OCA Thames Valley Group Meeting 17th August 2013: (B) Discussing Martha Rosler’s work

 Martha Rosler In, Around and Afterthoughts (1981)

This was our ‘homework’ for theoretical discussion. Generally, I think it’s important to first have a look at an author’s context and general attitudes and beliefs so that I can take this into account. This time I thought I knew what she was about and so spent more time in reading the piece (three times), making notes, and making assumptions that were sometimes erroneous.  This is partly due to my own experiences at the time she was writing and also because I found her frustrating to read mainly because she seemed to wander around the years and switch between them as if her readers already knew what she was talking about – like a conversation amongst old friends; an in-group discussion. Of course, that’s what she was doing to some extent and I’ll come to that later. It was also a “This is so” analysis of documentary photography rather than a balanced view, looking at it from all aspects.  Whenever that happens I do tend towards looking for arguments against and know that I have to watch out for that – otherwise I’m doing whatever I’m complaining about!

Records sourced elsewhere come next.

import Summits.CriticalPhenomena.PercolationContinuityZ3.Theorems.PercNearOneGluingNoHeavyLowerTailTformGluingResidual
import HarnessLib

/-!
# `NoHeavyLowerTail` (stmt-CriticalPhenomena-4575) — the crux from the DOUBLY-DETHRONED informative gluing step only

Support file (prover `prim-hp-5`, hull-port cell, T-form calculus, gen 7; `--supports stmt-CriticalPhenomena-4575`).  No definitions,
no named facts, no sorries.  Two more cases of the residual gluing hypothesis `hGlue` of `Theorems.noHeavyLowerTail_of_gluedChampion_open`
are theorems: (i) a member `y ∈ B` WITHOUT a positive pair can be dropped (`gluedSet_lsp_of_isolatedMember`: off a null set the glued set
`B` and `B ∖ y` have the same cluster), after which the induction hypothesis at the smaller set applies; (ii) if the champion `q` is still
a champion of `u_y` = `w` without the pairs at some member `y` (with a positive pair), then `q` itself is an admissible reference on every
star of `y` (`Theorems.gluedSet_lsp_of_subchampion` with `p = q`).  Hence the crux follows from the gluing step restricted to the
DOUBLY-DETHRONED informative instances: every member has a positive pair, gluing `B` dethrones `q`, and `q` is a champion of NO `u_y`
(`noHeavyLowerTail_of_ddGluedChampion`).  Seat census (memo OBSERVER-SET.md §20, lab y20/y35): such instances are rare (≈ 0.3% of the
informative ones) and the certificate REF3 (`Theorems.noHeavyLowerTail_of_ref3Certificate`) holds at all of them.
-/

noncomputable section

namespace Summit.CriticalPhenomena.PercolationContinuityZ3.Theorems

open MeasureTheory Set Literature.Probability.LatticeModels Literature.Probability.Percolation
open scoped Classical BigOperators

variable {n : ℕ}

/-- **Dropping an isolated member.**  If `y ∈ B` has no positive pair, then LSP(w, q, c, B ∖ y) implies LSP(w, q, c, B) (`q` a relay):
off the null event that a weight-`0` pair is open, `y` is joined to nothing, so the relays joined to `B` are those joined to `B ∖ y` and
`q ≁ B ⟺ q ≁ B ∖ y`. [folklore] -/
theorem gluedSet_lsp_of_isolatedMember (w : Sym2 (Fin n) → unitInterval) (A B : Finset (Fin n)) (y q c : Fin n) (j : ℕ)
    (hqA : q ∈ A) (hyA : y ∉ A) (hiso : ∀ v, v ≠ y → w s(y, v) = 0)
    (hB' : (prodBernoulli w).real {ω : BondConfig (Fin n) | (∀ m ∈ B.erase y, ω ∉ openConn q m) ∧
        1 ≤ (A.filter fun z => ∃ m ∈ B.erase y, ω ∈ openConn m z).card ∧ (A.filter fun z => ∃ m ∈ B.erase y, ω ∈ openConn m z).card ≤ j} +
      (prodBernoulli w).real {ω : BondConfig (Fin n) | ¬ 1 ≤ (A.filter fun z => ∃ m ∈ B.erase y, ω ∈ openConn m z).card ∧
        (A.filter fun z => ω ∈ openConn c z).card ≤ j} ≤
      (prodBernoulli w).real {ω : BondConfig (Fin n) | (∀ m ∈ B.erase y, ω ∉ openConn q m) ∧ (A.filter fun z => ω ∈ openConn q z).card ≤ j}) :
    (prodBernoulli w).real {ω : BondConfig (Fin n) | (∀ m ∈ B, ω ∉ openConn q m) ∧
        1 ≤ (A.filter fun z => ∃ m ∈ B, ω ∈ openConn m z).card ∧ (A.filter fun z => ∃ m ∈ B, ω ∈ openConn m z).card ≤ j} +
      (prodBernoulli w).real {ω : BondConfig (Fin n) | ¬ 1 ≤ (A.filter fun z => ∃ m ∈ B, ω ∈ openConn m z).card ∧
        (A.filter fun z => ω ∈ openConn c z).card ≤ j} ≤
      (prodBernoulli w).real {ω : BondConfig (Fin n) | (∀ m ∈ B, ω ∉ openConn q m) ∧ (A.filter fun z => ω ∈ openConn q z).card ≤ j} := by
  haveI : IsProbabilityMeasure (prodBernoulli w) := inferInstance
  set μ := prodBernoulli w with hμ
  -- on the support event, `y` is joined to no other vertex
  have hnoreach : ∀ ω : BondConfig (Fin n), (∀ e ∈ ω, w e ≠ 0) → ∀ z, z ≠ y → ω ∉ openConn y z := by
    intro ω hω z hzy hreach
    have hreach' : (openGraph ω).Reachable y z := hreach
    obtain ⟨p⟩ := hreach'
    cases p with
    | nil => exact hzy rfl
    | cons hadj tail =>
      rename_i v
      have hv : s(y, v) ∈ ω ∧ y ≠ v := (openGraph_adj ω y v).1 hadj
      exact hω _ hv.1 (hiso v hv.2.symm)
  have hNB : ∀ ω : BondConfig (Fin n), (∀ e ∈ ω, w e ≠ 0) →
      (A.filter fun z => ∃ m ∈ B, ω ∈ openConn m z) = (A.filter fun z => ∃ m ∈ B.erase y, ω ∈ openConn m z) := by
    intro ω hω
    refine Finset.filter_congr fun z hz => ⟨fun ⟨m, hm, hmz⟩ => ?_, fun ⟨m, hm, hmz⟩ => ⟨m, Finset.mem_of_mem_erase hm, hmz⟩⟩
    by_cases hmy : m = y
    · subst hmy
      exact absurd hmz (hnoreach ω hω z (fun h => hyA (h ▸ hz)))
    · exact ⟨m, Finset.mem_erase.2 ⟨hmy, hm⟩, hmz⟩
  have hqB : ∀ ω : BondConfig (Fin n), (∀ e ∈ ω, w e ≠ 0) →
      ((∀ m ∈ B, ω ∉ openConn q m) ↔ (∀ m ∈ B.erase y, ω ∉ openConn q m)) := by
    intro ω hω
    refine ⟨fun h m hm => h m (Finset.mem_of_mem_erase hm), fun h m hm hqm => ?_⟩
    by_cases hmy : m = y
    · subst hmy
      have hmq : (openGraph ω).Reachable m q := (show (openGraph ω).Reachable q m from hqm).symm
      exact hnoreach ω hω q (fun h' => hyA (h' ▸ hqA)) hmq
    · exact h m (Finset.mem_erase.2 ⟨hmy, hm⟩) hqm
  have h1 : μ.real {ω : BondConfig (Fin n) | (∀ m ∈ B, ω ∉ openConn q m) ∧
      1 ≤ (A.filter fun z => ∃ m ∈ B, ω ∈ openConn m z).card ∧ (A.filter fun z => ∃ m ∈ B, ω ∈ openConn m z).card ≤ j} =
      μ.real {ω : BondConfig (Fin n) | (∀ m ∈ B.erase y, ω ∉ openConn q m) ∧
      1 ≤ (A.filter fun z => ∃ m ∈ B.erase y, ω ∈ openConn m z).card ∧ (A.filter fun z => ∃ m ∈ B.erase y, ω ∈ openConn m z).card ≤ j} := by
    refine WitnessSeparated.measureReal_congr_support w fun ω hω => ?_
    simp only [mem_setOf_eq, hNB ω hω, hqB ω hω]
  have h2 : μ.real {ω : BondConfig (Fin n) | ¬ 1 ≤ (A.filter fun z => ∃ m ∈ B, ω ∈ openConn m z).card ∧
      (A.filter fun z => ω ∈ openConn c z).card ≤ j} = μ.real {ω : BondConfig (Fin n) | ¬ 1 ≤ (A.filter fun z => ∃ m ∈ B.erase y, ω ∈ openConn m z).card ∧
      (A.filter fun z => ω ∈ openConn c z).card ≤ j} := by
    refine WitnessSeparated.measureReal_congr_support w fun ω hω => ?_
    simp only [mem_setOf_eq, hNB ω hω]
  have h3 : μ.real {ω : BondConfig (Fin n) | (∀ m ∈ B, ω ∉ openConn q m) ∧ (A.filter fun z => ω ∈ openConn q z).card ≤ j} =
      μ.real {ω : BondConfig (Fin n) | (∀ m ∈ B.erase y, ω ∉ openConn q m) ∧ (A.filter fun z => ω ∈ openConn q z).card ≤ j} := by
    refine WitnessSeparated.measureReal_congr_support w fun ω hω => ?_
    simp only [mem_setOf_eq, hqB ω hω]
  rw [h1, h2, h3]
  exact hB'

/-- **The crux from the DOUBLY-DETHRONED informative gluing step.**  `NoHeavyLowerTail` follows from the gluing step of
`noHeavyLowerTail_of_gluedChampion_open` restricted to instances where every member of `B` has a positive pair, gluing `B` dethrones
`q` (`μ(G_q) < μ(G_a)` for some relay `a`), and for EVERY member `y`, `q` is not a champion of `w` without the pairs at `y` (some relay
is strictly lighter there).  [cite: KozmaNitzan2024, Lemma 5 (p. 13)] -/
theorem noHeavyLowerTail_of_ddGluedChampion
    (hGlueDD : ∀ (n : ℕ) (w : Sym2 (Fin n) → unitInterval) (A B : Finset (Fin n)) (q c : Fin n) (j : ℕ),
      (∀ (n' : ℕ) (w' : Sym2 (Fin n') → unitInterval) (A' B' : Finset (Fin n')) (q' c' : Fin n') (j' : ℕ),
        (Finset.univ.filter fun e : Sym2 (Fin n') => w' e ≠ 0).card < (Finset.univ.filter fun e : Sym2 (Fin n) => w e ≠ 0).card →
        q' ∈ A' → c' ∈ A' → B'.Nonempty → (∀ m ∈ B', m ∉ A') →
        (∀ a ∈ A', (prodBernoulli w').real {ω : BondConfig (Fin n') | (A'.filter fun x => ω ∈ openConn a x).card ≤ j'} ≤
          (prodBernoulli w').real {ω : BondConfig (Fin n') | (A'.filter fun x => ω ∈ openConn q' x).card ≤ j'}) →
        (prodBernoulli w').real {ω : BondConfig (Fin n') | (∀ m ∈ B', ω ∉ openConn q' m) ∧
            1 ≤ (A'.filter fun z => ∃ m ∈ B', ω ∈ openConn m z).card ∧ (A'.filter fun z => ∃ m ∈ B', ω ∈ openConn m z).card ≤ j'} +
          (prodBernoulli w').real {ω : BondConfig (Fin n') | ¬ 1 ≤ (A'.filter fun z => ∃ m ∈ B', ω ∈ openConn m z).card ∧
            (A'.filter fun z => ω ∈ openConn c' z).card ≤ j'} ≤
        (prodBernoulli w').real {ω : BondConfig (Fin n') | (∀ m ∈ B', ω ∉ openConn q' m) ∧ (A'.filter fun z => ω ∈ openConn q' z).card ≤ j'}) →
      q ∈ A → c ∈ A → 2 ≤ B.card → (∀ y ∈ B, y ∉ A) →
      (∀ a ∈ A, (prodBernoulli w).real {ω : BondConfig (Fin n) | (A.filter fun x => ω ∈ openConn a x).card ≤ j} ≤
        (prodBernoulli w).real {ω : BondConfig (Fin n) | (A.filter fun x => ω ∈ openConn q x).card ≤ j}) →
      (∀ y ∈ B, (prodBernoulli w).real {ω : BondConfig (Fin n) | (A.filter fun x => ω ∈ openConn q x).card ≤ j} <
        (prodBernoulli w).real {ω : BondConfig (Fin n) | (A.filter fun x => ω ∈ openConn y x).card ≤ j}) →
      (∀ y ∈ B, ∃ v, v ≠ y ∧ w s(y, v) ≠ 0) →
      (∃ a ∈ A, (prodBernoulli w).real {ω : BondConfig (Fin n) |
          ((∃ m ∈ B, ω ∈ openConn q m) → (A.filter fun z => ∃ m ∈ B, ω ∈ openConn m z).card ≤ j) ∧
            ((∀ m ∈ B, ω ∉ openConn q m) → (A.filter fun z => ω ∈ openConn q z).card ≤ j)} <
        (prodBernoulli w).real {ω : BondConfig (Fin n) |
          ((∃ m ∈ B, ω ∈ openConn a m) → (A.filter fun z => ∃ m ∈ B, ω ∈ openConn m z).card ≤ j) ∧
            ((∀ m ∈ B, ω ∉ openConn a m) → (A.filter fun z => ω ∈ openConn a z).card ≤ j)}) →
      (∀ y ∈ B, ∃ a ∈ A, (prodBernoulli fun e => if e ∈ {e : Sym2 (Fin n) | y ∉ e} then w e else 0).real
            {ξ : BondConfig (Fin n) | (A.filter fun z => ξ ∈ openConn q z).card ≤ j} <
          (prodBernoulli fun e => if e ∈ {e : Sym2 (Fin n) | y ∉ e} then w e else 0).real
            {ξ : BondConfig (Fin n) | (A.filter fun z => ξ ∈ openConn a z).card ≤ j}) →
      (prodBernoulli w).real {ω : BondConfig (Fin n) |
          (∀ y ∈ B, ω ∉ openConn q y) ∧
            1 ≤ (A.filter fun z => ∃ y ∈ B, ω ∈ openConn y z).card ∧
            (A.filter fun z => ∃ y ∈ B, ω ∈ openConn y z).card ≤ j} +
        (prodBernoulli w).real {ω : BondConfig (Fin n) |
          ¬ 1 ≤ (A.filter fun z => ∃ y ∈ B, ω ∈ openConn y z).card ∧
            (A.filter fun z => ω ∈ openConn c z).card ≤ j} ≤
      (prodBernoulli w).real {ω : BondConfig (Fin n) |
          (∀ y ∈ B, ω ∉ openConn q y) ∧ (A.filter fun z => ω ∈ openConn q z).card ≤ j}) :
    Summit.CriticalPhenomena.PercolationContinuityZ3.Theses.PercNearOneGluing.NoHeavyLowerTail := by
  refine noHeavyLowerTail_of_gluedChampion_open fun n w A B q c j ih hq hc hB hBA hch hl => ?_
  have ih' : ∀ (n' : ℕ) (w' : Sym2 (Fin n') → unitInterval) (A' B' : Finset (Fin n')) (q' c' : Fin n') (j' : ℕ),
      (Finset.univ.filter fun e : Sym2 (Fin n') => w' e ≠ 0).card < (Finset.univ.filter fun e : Sym2 (Fin n) => w e ≠ 0).card →
      q' ∈ A' → c' ∈ A' → B'.Nonempty → (∀ m ∈ B', m ∉ A') →
      (∀ a ∈ A', (prodBernoulli w').real {ω : BondConfig (Fin n') | (A'.filter fun x => ω ∈ openConn a x).card ≤ j'} ≤
        (prodBernoulli w').real {ω : BondConfig (Fin n') | (A'.filter fun x => ω ∈ openConn q' x).card ≤ j'}) →
      (prodBernoulli w').real {ω : BondConfig (Fin n') | (∀ m ∈ B', ω ∉ openConn q' m) ∧
          1 ≤ (A'.filter fun z => ∃ m ∈ B', ω ∈ openConn m z).card ∧ (A'.filter fun z => ∃ m ∈ B', ω ∈ openConn m z).card ≤ j'} +
        (prodBernoulli w').real {ω : BondConfig (Fin n') | ¬ 1 ≤ (A'.filter fun z => ∃ m ∈ B', ω ∈ openConn m z).card ∧
          (A'.filter fun z => ω ∈ openConn c' z).card ≤ j'} ≤
      (prodBernoulli w').real {ω : BondConfig (Fin n') | (∀ m ∈ B', ω ∉ openConn q' m) ∧ (A'.filter fun z => ω ∈ openConn q' z).card ≤ j'} :=
    fun n' w' A' B' q' c' j' hlt hq' hc' hB' hBA' hch' => ih n' w' A' B' q' c' j' (Or.inl hlt) hq' hc' hB' hBA' hch'
  by_cases hall : ∀ y ∈ B, ∃ v, v ≠ y ∧ w s(y, v) ≠ 0
  · obtain ⟨y₀, hy₀⟩ : B.Nonempty := Finset.card_pos.1 (by omega)
    have hpos : ∃ y ∈ B, ∃ v, v ≠ y ∧ w s(y, v) ≠ 0 := ⟨y₀, hy₀, hall y₀ hy₀⟩
    by_cases hinf : ∃ a ∈ A, (prodBernoulli w).real {ω : BondConfig (Fin n) |
          ((∃ m ∈ B, ω ∈ openConn q m) → (A.filter fun z => ∃ m ∈ B, ω ∈ openConn m z).card ≤ j) ∧
            ((∀ m ∈ B, ω ∉ openConn q m) → (A.filter fun z => ω ∈ openConn q z).card ≤ j)} <
        (prodBernoulli w).real {ω : BondConfig (Fin n) |
          ((∃ m ∈ B, ω ∈ openConn a m) → (A.filter fun z => ∃ m ∈ B, ω ∈ openConn m z).card ≤ j) ∧
            ((∀ m ∈ B, ω ∉ openConn a m) → (A.filter fun z => ω ∈ openConn a z).card ≤ j)}
    · by_cases hdd : ∀ y ∈ B, ∃ a ∈ A, (prodBernoulli fun e => if e ∈ {e : Sym2 (Fin n) | y ∉ e} then w e else 0).real
            {ξ : BondConfig (Fin n) | (A.filter fun z => ξ ∈ openConn q z).card ≤ j} <
          (prodBernoulli fun e => if e ∈ {e : Sym2 (Fin n) | y ∉ e} then w e else 0).real
            {ξ : BondConfig (Fin n) | (A.filter fun z => ξ ∈ openConn a z).card ≤ j}
      · -- doubly dethroned: the hypothesis
        exact hGlueDD n w A B q c j ih' hq hc hB hBA hch hl hall hinf hdd
      · -- `q` is still a champion without the pairs at some member `y`: reference `q` on every star of `y`
        push Not at hdd
        obtain ⟨y, hyB, hych⟩ := hdd
        exact gluedSet_lsp_of_subchampion w A B y q q c j ih' hq hc hBA hyB hB (hall y hyB) hq hych le_rfl
    · -- `q` is a champion of the glued lightness: the non-informative gluing step
      push Not at hinf
      exact gluedSet_lsp_of_gluedChampion w A B q c j ih' hq hc hBA hB hpos hinf
  · -- a member without a positive pair: drop it and use the induction hypothesis at the smaller set
    push Not at hall
    obtain ⟨y, hyB, hy⟩ := hall
    have hiso : ∀ v, v ≠ y → w s(y, v) = 0 := fun v hvy => hy v hvy
    have hB'ne : (B.erase y).Nonempty := by
      rw [← Finset.card_pos, Finset.card_erase_of_mem hyB]; omega
    have hlt : (B.erase y).card < B.card := Finset.card_erase_lt_of_mem hyB
    have hIH := ih n w A (B.erase y) q c j (Or.inr ⟨le_rfl, hlt⟩) hq hc hB'ne (fun m hm => hBA m (Finset.mem_of_mem_erase hm)) hch
    exact gluedSet_lsp_of_isolatedMember w A B y q c j hq (hBA y hyB) hiso hIH

end Summit.CriticalPhenomena.PercolationContinuityZ3.Theorems

end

Martha Rosler  (b. 1943) is an American artist who works with multi-media.”Her work deals with the separation of the public and private sphere, exploring issues from everyday life and the media to architecture and the built environment”. She is also a writer. In, around, and afterthoughts, is a 1981 critical essay exploring these questions more systematically and attempting to develop criteria to define contemporary photographic activities as meaningful social practice. What Rosler appears to be saying is that, in the earliest years, ‘documentary’ photographers were using their images to show how the “underclass’ of society lived and to gain some amelioration of their conditions. This was from humanitarian attitudes but also to encourage charitable giving to prevent social unrest.  In Rosler’s view such Charity “is an argument for the preservation of wealth” and “the need to give a little in order to mollify the dangerous classes” (p. 177, 2004).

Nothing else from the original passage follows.